Solo la pace basata sulla solidarietà internazionale…

Solo la pace basata sulla solidarietà internazionale della classe operaia e sulla libertà di tutti i popoli può essere una pace duratura

Riprendiamo in epigrafe una frase dell’internazionalista tedesco Karl Liebknecht, tratta dalla sua dichiarazione contro la prima guerra mondiale imperialista che riportiamo alla fine di questo nostro editoriale, non solo per ricordare la sua uccisione avvenuta il 15 gennaio del 1919 assieme a quella di Rosa Luxemburg e di altri internazionalisti, ma anche per riprendere, aggiornare e riproporre le sue indicazioni.
Come già andiamo ripetendo da tempo, la fase che stiamo vivendo è densa di drammatici avvenimenti che si susseguono a ritmi rapidissimi proiettandoci in scenari inediti e allarmanti che mettono a dura prova sia il protagonismo sociale e la sua organizzazione, sia le capacità di analisi e di previsione. In simile contesto risulta quindi difficile definire la reale possibilità di costruire un futuro migliore di quello che il capitalismo sta invece prospettando al fine di perpetrare il proprio dominio sul mondo, in un crescendo di disuguaglianza, sfruttamento, miseria, distruzione e morte che rappresenta il prezzo che l’ambiente e l’intera umanità si trovano a pagare per garantire al capitale margini di profitto sempre maggiori.
Il conflitto tra le principali potenze imperialiste per il controllo del mercato mondiale si acuisce: dilagano le guerre per procura che schierano popolazioni contro popolazioni che si fronteggiano sanguinosamente per la difesa di interessi non propri, come accade nella guerra in Ucraina scatenata dall’aggressione russa e giunta ormai al terzo anno; come accade in Palestina dove l’esercito israeliano continua a perseguire un’impunita pratica genocida ai danni della popolazione civile palestinese; come accade negli oltre 50 conflitti che destabilizzano e insanguinano intere aree del pianeta.
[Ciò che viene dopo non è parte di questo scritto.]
import Summits.ABC.StewartYu.PadicW80ParB
import HarnessLib

/-!
# The envelope of the `p`-adic parameter `U` (cell `abc-stewartyu`, WP-A5 closing)

`Summits/ABC/StewartYu/PadicW80ParEnvelope.lean` — theorems (and one real constant `Cw`) on the
record `PadicW80Par` of `PadicW80Par.lean`/`PadicW80ParB.lean` (cell HOME
`run/shared/lean/pub/abc-stewartyu/`, seat p2): the parameter `U = Aᵐ m^{2m+1}/m! (∏Vⱼ)V_θ W⋆ G` against the
shape of the `p`-adic Theorem A, `U ≤ (2⁶⁹ m)ᵐ · (∏Vⱼ)V_θ · (W + log 2V_max) · log(2V_max)` — the
twin of `W80Par.U_le_Cw` (`Waldschmidt1980HW2.lean`) with both logarithmic terms at `V_max`
(`W⋆ ≤ m(10 + log m)(W + log 2V_max)`, `G ≤ m(17.1 + 1.45 log m) log(2V_max)`,
`m^{2m+1}/m! ≤ eᵐ m^{m+1}`).  It is the hypothesis `U ≤ Cw(d+1)·((∏V)·V_θ)·(W + log 2V_max)·log 2V_max`
of p2's closing adapter `PadicCW77.theoremAShapeLe_of_packs` with `Cw m = (2⁶⁹ m)ᵐ`.

## References
* [Waldschmidt1980] M. Waldschmidt, Acta Arith. 37 (1980), §3.1 (p. 264).
* [Yu1990] K. Yu, Compositio Math. 74 (1990), Theorem 1 (the shape of the bound).
-/

noncomputable section

open Finset Real

namespace Summit.ABC.StewartYu

open Literature.NumberTheory.Transcendental

namespace PadicW80Par

variable {d : ℕ} (P : PadicW80Par d)

/-- **`U ≤ (2⁶⁹ m)ᵐ · (∏Vⱼ)V_θ · (W + log(2V_max)) · log(2V_max)`**: the parameter `U` of the
`p`-adic machine against the shape of Theorem A (`W⋆ ≤ m(10 + log m)(W + log 2V_max)`,
`G ≤ m(17.1 + 1.45 log m) log(2V_max)`, `m^{2m+1}/m! ≤ eᵐ m^{m+1}`).
[cite: Waldschmidt1980, §3.1 (p. 264)] [cite: Yu1990, Theorem 1] -/
theorem U_le_Cw :
    P.Up ≤ (2 ^ 69 * mRp d) ^ (d + 1) * ((∏ j, P.Vs j) * P.Vel) * (P.Wb + Real.log (2 * P.Vmax)) *
      Real.log (2 * P.Vmax) := by
  have hm := two_le_mR P; have hm0 := mR_pos P; have hW := P.hW; have hVθ := P.one_le_Vθ
  have hVf := P.one_le_Vmax
  have hV := P.one_le_prodV
  set L := Real.log (2 * P.Vmax) with hL
  have hl2 := Real.log_two_gt_d9; have hl2' := Real.log_two_lt_d9
  have hL2 : Real.log 2 ≤ L := by rw [hL]; exact Real.log_le_log two_pos (by linarith)
  have hL0 : 0 < L := by linarith
  have hlogm : 0 ≤ Real.log (mRp d) := Real.log_nonneg (by linarith)
  have hlogm' : Real.log (mRp d) ≤ mRp d := (Real.log_le_sub_one_of_pos hm0).trans (by linarith)
  -- `W⋆ ≤ m (10 + log m) (W + L)`
  have hWs : P.Wstarp ≤ mRp d * (10 + Real.log (mRp d)) * (P.Wb + L) := by
    unfold Wstarp
    refine max_le ?_ ?_
    · have h1 : (1 : ℝ) * 1 * P.Wb ≤ mRp d * (10 + Real.log (mRp d)) * (P.Wb + L) := by
        gcongr
        · linarith
        · linarith
        · linarith
      linarith
    · have e : Real.log (2 ^ 13 * mRp d * P.Vmax) = 12 * Real.log 2 + Real.log (mRp d) + L := by
        rw [hL, Real.log_mul (by positivity) (by linarith), Real.log_mul (by positivity) hm0.ne',
          Real.log_mul two_ne_zero (by linarith), Real.log_pow]; push_cast; ring
      rw [e]
      have h2 : 12 * Real.log 2 + Real.log (mRp d) + L ≤ (10 + Real.log (mRp d)) * (P.Wb + L) := by
        nlinarith
      calc mRp d * (12 * Real.log 2 + Real.log (mRp d) + L) ≤ mRp d * ((10 + Real.log (mRp d)) * (P.Wb + L)) :=
            mul_le_mul_of_nonneg_left h2 hm0.le
        _ = mRp d * (10 + Real.log (mRp d)) * (P.Wb + L) := by ring
  -- `G ≤ m (17.1 + 1.45 log m) L`
  have hG : P.Gp ≤ mRp d * (17.1 + 1.45 * Real.log (mRp d)) * L := by
    unfold Gp
    have e : Real.log (2 ^ 17 * mRp d * P.Vmax) = 16 * Real.log 2 + Real.log (mRp d) + L := by
      rw [hL, Real.log_mul (by positivity) (by linarith), Real.log_mul (by positivity) hm0.ne',
        Real.log_mul two_ne_zero (by linarith), Real.log_pow]; push_cast; ring
    rw [e]
    have h2 : 16 * Real.log 2 + Real.log (mRp d) + L ≤ (17.1 + 1.45 * Real.log (mRp d)) * L := by
      nlinarith
    calc mRp d * (16 * Real.log 2 + Real.log (mRp d) + L) ≤ mRp d * ((17.1 + 1.45 * Real.log (mRp d)) * L) :=
          mul_le_mul_of_nonneg_left h2 hm0.le
      _ = _ := by ring
  -- `m^{2m+1}/m! ≤ e^m m^{m+1}`
  have hfac : mRp d ^ (2 * d + 3) / (d + 1).factorial ≤ Real.exp 1 ^ (d + 1) * mRp d ^ (d + 2) := by
    have hfacpos : (0 : ℝ) < (d + 1).factorial := by exact_mod_cast Nat.factorial_pos _
    have hst := CW77.pow_self_le_exp_mul_factorial (d + 1)
    have em : ((d + 1 : ℕ) : ℝ) = mRp d := by unfold mRp; push_cast; ring
    rw [em] at hst
    rw [div_le_iff₀ hfacpos]
    calc mRp d ^ (2 * d + 3) = mRp d ^ (d + 2) * mRp d ^ (d + 1) := by rw [← pow_add]; ring_nf
      _ ≤ mRp d ^ (d + 2) * (Real.exp 1 ^ (d + 1) * (d + 1).factorial) := mul_le_mul_of_nonneg_left hst (by positivity)
      _ = Real.exp 1 ^ (d + 1) * mRp d ^ (d + 2) * (d + 1).factorial := by ring
  -- the constants: `A^m e^m m^{m+1} · m (10 + log m) · m (17.1 + 1.45 log m) ≤ (2^69 m)^m`
  have hconst : Ap ^ (d + 1) * (Real.exp 1 ^ (d + 1) * mRp d ^ (d + 2)) * (mRp d * (10 + Real.log (mRp d))) *
      (mRp d * (17.1 + 1.45 * Real.log (mRp d))) ≤ (2 ^ 69 * mRp d) ^ (d + 1) := by
    have h1 : (10 + Real.log (mRp d)) * (17.1 + 1.45 * Real.log (mRp d)) ≤ 204.1 * mRp d ^ 2 := by nlinarith
    have h2 : mRp d ^ 5 ≤ 120 * Real.exp (mRp d) := by
      have := Real.pow_div_factorial_le_exp (mRp d) hm0.le 5
      rw [show (Nat.factorial 5 : ℝ) = 120 by norm_num, div_le_iff₀ (by norm_num)] at this
      linarith
    have he : Real.exp 1 ^ (d + 1) = Real.exp (mRp d) := by rw [← Real.exp_nat_mul]; unfold mRp; push_cast; ring_nf
    have hexp1 := Real.exp_one_lt_d9
    have h3 : Ap ^ (d + 1) * (Real.exp 1 ^ (d + 1) * mRp d ^ (d + 2)) * (mRp d * (10 + Real.log (mRp d))) *
        (mRp d * (17.1 + 1.45 * Real.log (mRp d))) ≤ 204.1 * 120 * (Ap ^ (d + 1) * Real.exp (mRp d) ^ 2 * mRp d ^ (d + 1)) := by
      have hA : (0 : ℝ) ≤ Ap ^ (d + 1) := by unfold Ap; positivity
      calc Ap ^ (d + 1) * (Real.exp 1 ^ (d + 1) * mRp d ^ (d + 2)) * (mRp d * (10 + Real.log (mRp d))) *
            (mRp d * (17.1 + 1.45 * Real.log (mRp d)))
          = Ap ^ (d + 1) * Real.exp (mRp d) * mRp d ^ (d + 1) * mRp d ^ 3 *
              ((10 + Real.log (mRp d)) * (17.1 + 1.45 * Real.log (mRp d))) := by rw [he]; ring
        _ ≤ Ap ^ (d + 1) * Real.exp (mRp d) * mRp d ^ (d + 1) * mRp d ^ 3 * (204.1 * mRp d ^ 2) := by
            gcongr
        _ = 204.1 * (Ap ^ (d + 1) * Real.exp (mRp d) * mRp d ^ (d + 1)) * mRp d ^ 5 := by ring
        _ ≤ 204.1 * (Ap ^ (d + 1) * Real.exp (mRp d) * mRp d ^ (d + 1)) * (120 * Real.exp (mRp d)) := by
            gcongr
        _ = 204.1 * 120 * (Ap ^ (d + 1) * Real.exp (mRp d) ^ 2 * mRp d ^ (d + 1)) := by ring
    refine h3.trans ?_
    have he2 : Real.exp (mRp d) ^ 2 = Real.exp 2 ^ (d + 1) := by
      rw [← Real.exp_nat_mul, ← Real.exp_nat_mul]; unfold mRp; push_cast; ring_nf
    have he74 : Real.exp 2 ≤ 7.4 := by
      have : Real.exp 2 = Real.exp 1 ^ 2 := by rw [← Real.exp_nat_mul]; norm_num
      rw [this]; nlinarith [Real.exp_pos 1]
    have h4 : (204.1 : ℝ) * 120 * Real.exp 2 ^ (d + 1) ≤ (2 ^ 19) ^ (d + 1) := by
      calc (204.1 : ℝ) * 120 * Real.exp 2 ^ (d + 1) ≤ (204.1 * 120) ^ (d + 1) * Real.exp 2 ^ (d + 1) := by
            gcongr
            have : (1 : ℝ) ≤ 204.1 * 120 := by norm_num
            calc (204.1 : ℝ) * 120 = (204.1 * 120) ^ 1 := (pow_one _).symm
              _ ≤ (204.1 * 120) ^ (d + 1) := pow_le_pow_right₀ this (by omega)
        _ = (204.1 * 120 * Real.exp 2) ^ (d + 1) := by ring
        _ ≤ (2 ^ 19) ^ (d + 1) := by
            apply pow_le_pow_left₀ (by positivity)
            nlinarith
    unfold Ap
    calc 204.1 * 120 * (((2 : ℝ) ^ 50) ^ (d + 1) * Real.exp (mRp d) ^ 2 * mRp d ^ (d + 1))
        = (204.1 * 120 * Real.exp 2 ^ (d + 1)) * (((2 : ℝ) ^ 50) ^ (d + 1) * mRp d ^ (d + 1)) := by rw [he2]; ring
      _ ≤ (2 ^ 19) ^ (d + 1) * (((2 : ℝ) ^ 50) ^ (d + 1) * mRp d ^ (d + 1)) := by gcongr
      _ = (2 ^ 69 * mRp d) ^ (d + 1) := by
          rw [mul_pow, ← mul_assoc, ← pow_mul, ← pow_mul, ← pow_add, ← pow_mul,
            show 19 * (d + 1) + 50 * (d + 1) = 69 * (d + 1) by ring]
  -- assemble
  unfold Up
  have hVV : 0 ≤ (∏ j, P.Vs j) * P.Vel := by positivity
  have hA : (0 : ℝ) ≤ Ap ^ (d + 1) := by unfold Ap; positivity
  have hG0 := P.G_pos.le; have hWs0 : 0 ≤ P.Wstarp := by linarith [P.one_le_Wstar]
  have hF0 : 0 ≤ mRp d ^ (2 * d + 3) / ((d + 1).factorial : ℝ) := by positivity
  have step1 : Ap ^ (d + 1) * (mRp d ^ (2 * d + 3) / (d + 1).factorial) * ((∏ j, P.Vs j) * P.Vel) * P.Wstarp * P.Gp ≤
      Ap ^ (d + 1) * (Real.exp 1 ^ (d + 1) * mRp d ^ (d + 2)) * ((∏ j, P.Vs j) * P.Vel) *
          (mRp d * (10 + Real.log (mRp d)) * (P.Wb + L)) * (mRp d * (17.1 + 1.45 * Real.log (mRp d)) * L) := by
    have hc1 : 0 ≤ Ap ^ (d + 1) * (Real.exp 1 ^ (d + 1) * mRp d ^ (d + 2)) * ((∏ j, P.Vs j) * P.Vel) :=
      mul_nonneg (mul_nonneg hA (by positivity)) hVV
    have hc2 : 0 ≤ mRp d * (10 + Real.log (mRp d)) * (P.Wb + L) :=
      mul_nonneg (mul_nonneg hm0.le (by linarith)) (by linarith)
    refine mul_le_mul (mul_le_mul (mul_le_mul_of_nonneg_right (mul_le_mul_of_nonneg_left hfac hA) hVV) hWs hWs0
      hc1) hG hG0 (mul_nonneg hc1 hc2)
  refine step1.trans ?_
  have e : Ap ^ (d + 1) * (Real.exp 1 ^ (d + 1) * mRp d ^ (d + 2)) * ((∏ j, P.Vs j) * P.Vel) *
      (mRp d * (10 + Real.log (mRp d)) * (P.Wb + L)) * (mRp d * (17.1 + 1.45 * Real.log (mRp d)) * L) =
      (Ap ^ (d + 1) * (Real.exp 1 ^ (d + 1) * mRp d ^ (d + 2)) * (mRp d * (10 + Real.log (mRp d))) *
        (mRp d * (17.1 + 1.45 * Real.log (mRp d)))) * (((∏ j, P.Vs j) * P.Vel) * (P.Wb + L) * L) := by ring
  rw [e]
  have h0 : 0 ≤ ((∏ j, P.Vs j) * P.Vel) * (P.Wb + L) * L := by
    have : 0 ≤ P.Wb + L := by linarith
    positivity
  calc (Ap ^ (d + 1) * (Real.exp 1 ^ (d + 1) * mRp d ^ (d + 2)) * (mRp d * (10 + Real.log (mRp d))) *
        (mRp d * (17.1 + 1.45 * Real.log (mRp d)))) * (((∏ j, P.Vs j) * P.Vel) * (P.Wb + L) * L)
      ≤ (2 ^ 69 * mRp d) ^ (d + 1) * (((∏ j, P.Vs j) * P.Vel) * (P.Wb + L) * L) := mul_le_mul_of_nonneg_right hconst h0
    _ = (2 ^ 69 * mRp d) ^ (d + 1) * ((∏ j, P.Vs j) * P.Vel) * (P.Wb + L) * L := by ring

/-- The envelope constant of Theorem A: `Cw m = (2⁶⁹ m)ᵐ`. [cite: Waldschmidt1980, §3.1 (p. 264)] -/
def Cw (m : ℕ) : ℝ := (2 ^ 69 * m) ^ m

/-- `Cw (d+1) = (2⁶⁹ m)^{d+1}` with `m = mRp d`. [cite: Waldschmidt1980, §3.1 (p. 264)] -/
theorem Cw_succ (d : ℕ) : Cw (d + 1) = (2 ^ 69 * mRp d) ^ (d + 1) := by
  unfold Cw mRp; push_cast; ring

/-- `2 ≤ Cw m` for `m ≥ 1`. [cite: Waldschmidt1980, §3.1 (p. 264)] -/
theorem two_le_Cw {m : ℕ} (hm : 1 ≤ m) : (2 : ℝ) ≤ Cw m := by
  unfold Cw
  have h1 : (2 : ℝ) ≤ 2 ^ 69 * m := by
    have : (1 : ℝ) ≤ m := by exact_mod_cast hm
    nlinarith
  calc (2 : ℝ) = 2 ^ 1 := by norm_num
    _ ≤ (2 ^ 69 * (m : ℝ)) ^ 1 := by rw [pow_one, pow_one]; exact h1
    _ ≤ (2 ^ 69 * (m : ℝ)) ^ m := pow_le_pow_right₀ (by linarith) hm

/-- The W80-type envelope: `2 · Cw m ≤ (2⁷⁰)^m · m^{1·m}` for `m ≥ 1`. [cite: Waldschmidt1980, §3.1 (p. 264)] -/
theorem two_mul_Cw_le {m : ℕ} (hm : 1 ≤ m) : 2 * Cw m ≤ (2 ^ 70 : ℝ) ^ m * (m : ℝ) ^ ((1 : ℝ) * m) := by
  unfold Cw
  rw [one_mul, Real.rpow_natCast, mul_pow]
  have hm0 : (0 : ℝ) ≤ (m : ℝ) ^ m := by positivity
  have h2 : (2 : ℝ) * (2 ^ 69) ^ m ≤ (2 ^ 70) ^ m := by
    rw [← pow_mul, ← pow_mul]
    calc (2 : ℝ) * 2 ^ (69 * m) = 2 ^ (69 * m + 1) := by rw [pow_succ]; ring
      _ ≤ 2 ^ (70 * m) := pow_le_pow_right₀ (by norm_num) (by omega)
  calc 2 * (((2 : ℝ) ^ 69) ^ m * (m : ℝ) ^ m) = (2 * ((2 : ℝ) ^ 69) ^ m) * (m : ℝ) ^ m := by ring
    _ ≤ (2 ^ 70) ^ m * (m : ℝ) ^ m := mul_le_mul_of_nonneg_right h2 hm0

/-- `U ≤ Cw(d+1) · ((∏Vⱼ)·V_θ) · (W + log 2V_max) · log(2V_max)` — the envelope hypothesis of
`PadicCW77.theoremAShapeLe_of_packs`. [cite: Waldschmidt1980, §3.1 (p. 264)] [cite: Yu1990, Theorem 1] -/
theorem U_le_Cw' :
    P.Up ≤ Cw (d + 1) * ((∏ j, P.Vs j) * P.Vel) * (P.Wb + Real.log (2 * P.Vmax)) * Real.log (2 * P.Vmax) := by
  rw [Cw_succ]; exact P.U_le_Cw

/-- `V_θ ≤ U` (so `log p ≤ V_θ` gives the floor `log p ≤ U` of the machine, N-U).
[cite: Waldschmidt1980, §3.1 (p. 264)] -/
theorem Vel_le_U : P.Vel ≤ P.Up := by
  have h1 := P.sumV_le_𝔘
  have h2 := P.U_eq
  have hs : 0 ≤ ∑ j, P.Vs j := sum_nonneg fun j _ => le_trans zero_le_one (P.hV j)
  have h𝔘 := P.𝔘_pos
  have h3 : P.𝔘p ≤ P.Up := by
    rw [h2]
    have : (1 : ℝ) ≤ 2 ^ (d + 1) := one_le_pow₀ (by norm_num)
    nlinarith
  have h4 : P.Vel ≤ 2 ^ 90 * ((∑ j, P.Vs j) + P.Vel) := by
    have : (1 : ℝ) ≤ 2 ^ 90 := by norm_num
    nlinarith [P.one_le_Vθ]
  linarith

/-- N-U: `log p ≤ U` as soon as `log p ≤ V_θ`. [cite: Waldschmidt1980, §3.1 (p. 264)] -/
theorem le_U_of_le_Vθ {x : ℝ} (hx : x ≤ P.Vel) : x ≤ P.Up := hx.trans P.Vel_le_U

end PadicW80Par

end Summit.ABC.StewartYu

end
La NATO, storicamente schierata a difesa degli interessi statunitensi, è scossa da numerose contraddizioni che riguardano principalmente l’Unione Europea, la quale, pur sostenendo gli ingenti costi economici e politici dell’alleanza, è messa da parte dal subentrante presidente USA D. Trump, che reclama senza mezzi termini che i paesi membri dell’Unione Europea dovranno dedicarvi il 5% del proprio PIL e rivendica il possesso della Groenlandia oltre al controllo del Golfo del Messico.
Sarebbe un grave errore sottovalutare queste esternazioni, proprio perché esse rappresentano la precisa volontà strategica di affermare che gli USA sono ancora la principale potenza mondiale, arrestando così il suo storico declino.
Oggi il legame tra capitale finanziario, imperialismo, militarismo e guerra appare nella sua massima estensione: l’industria militare accumula profitti enormi e gli Stati sono impegnati in una frenetica corsa agli armamenti.
Crescono le necessità strategiche di estensioni territoriali avallate anche dal poderoso sviluppo tecnologico che è andato concentrandosi (come il capitale, d’altronde) in poche mani private, e con esse le possibilità di nuovi e sempre più drammatici conflitti, che dalle attuali guerre per procura rischiano di degenerare fino ad opporre le principali potenze imperialistiche in uno scontro diretto capace di scatenare il terzo conflitto mondiale.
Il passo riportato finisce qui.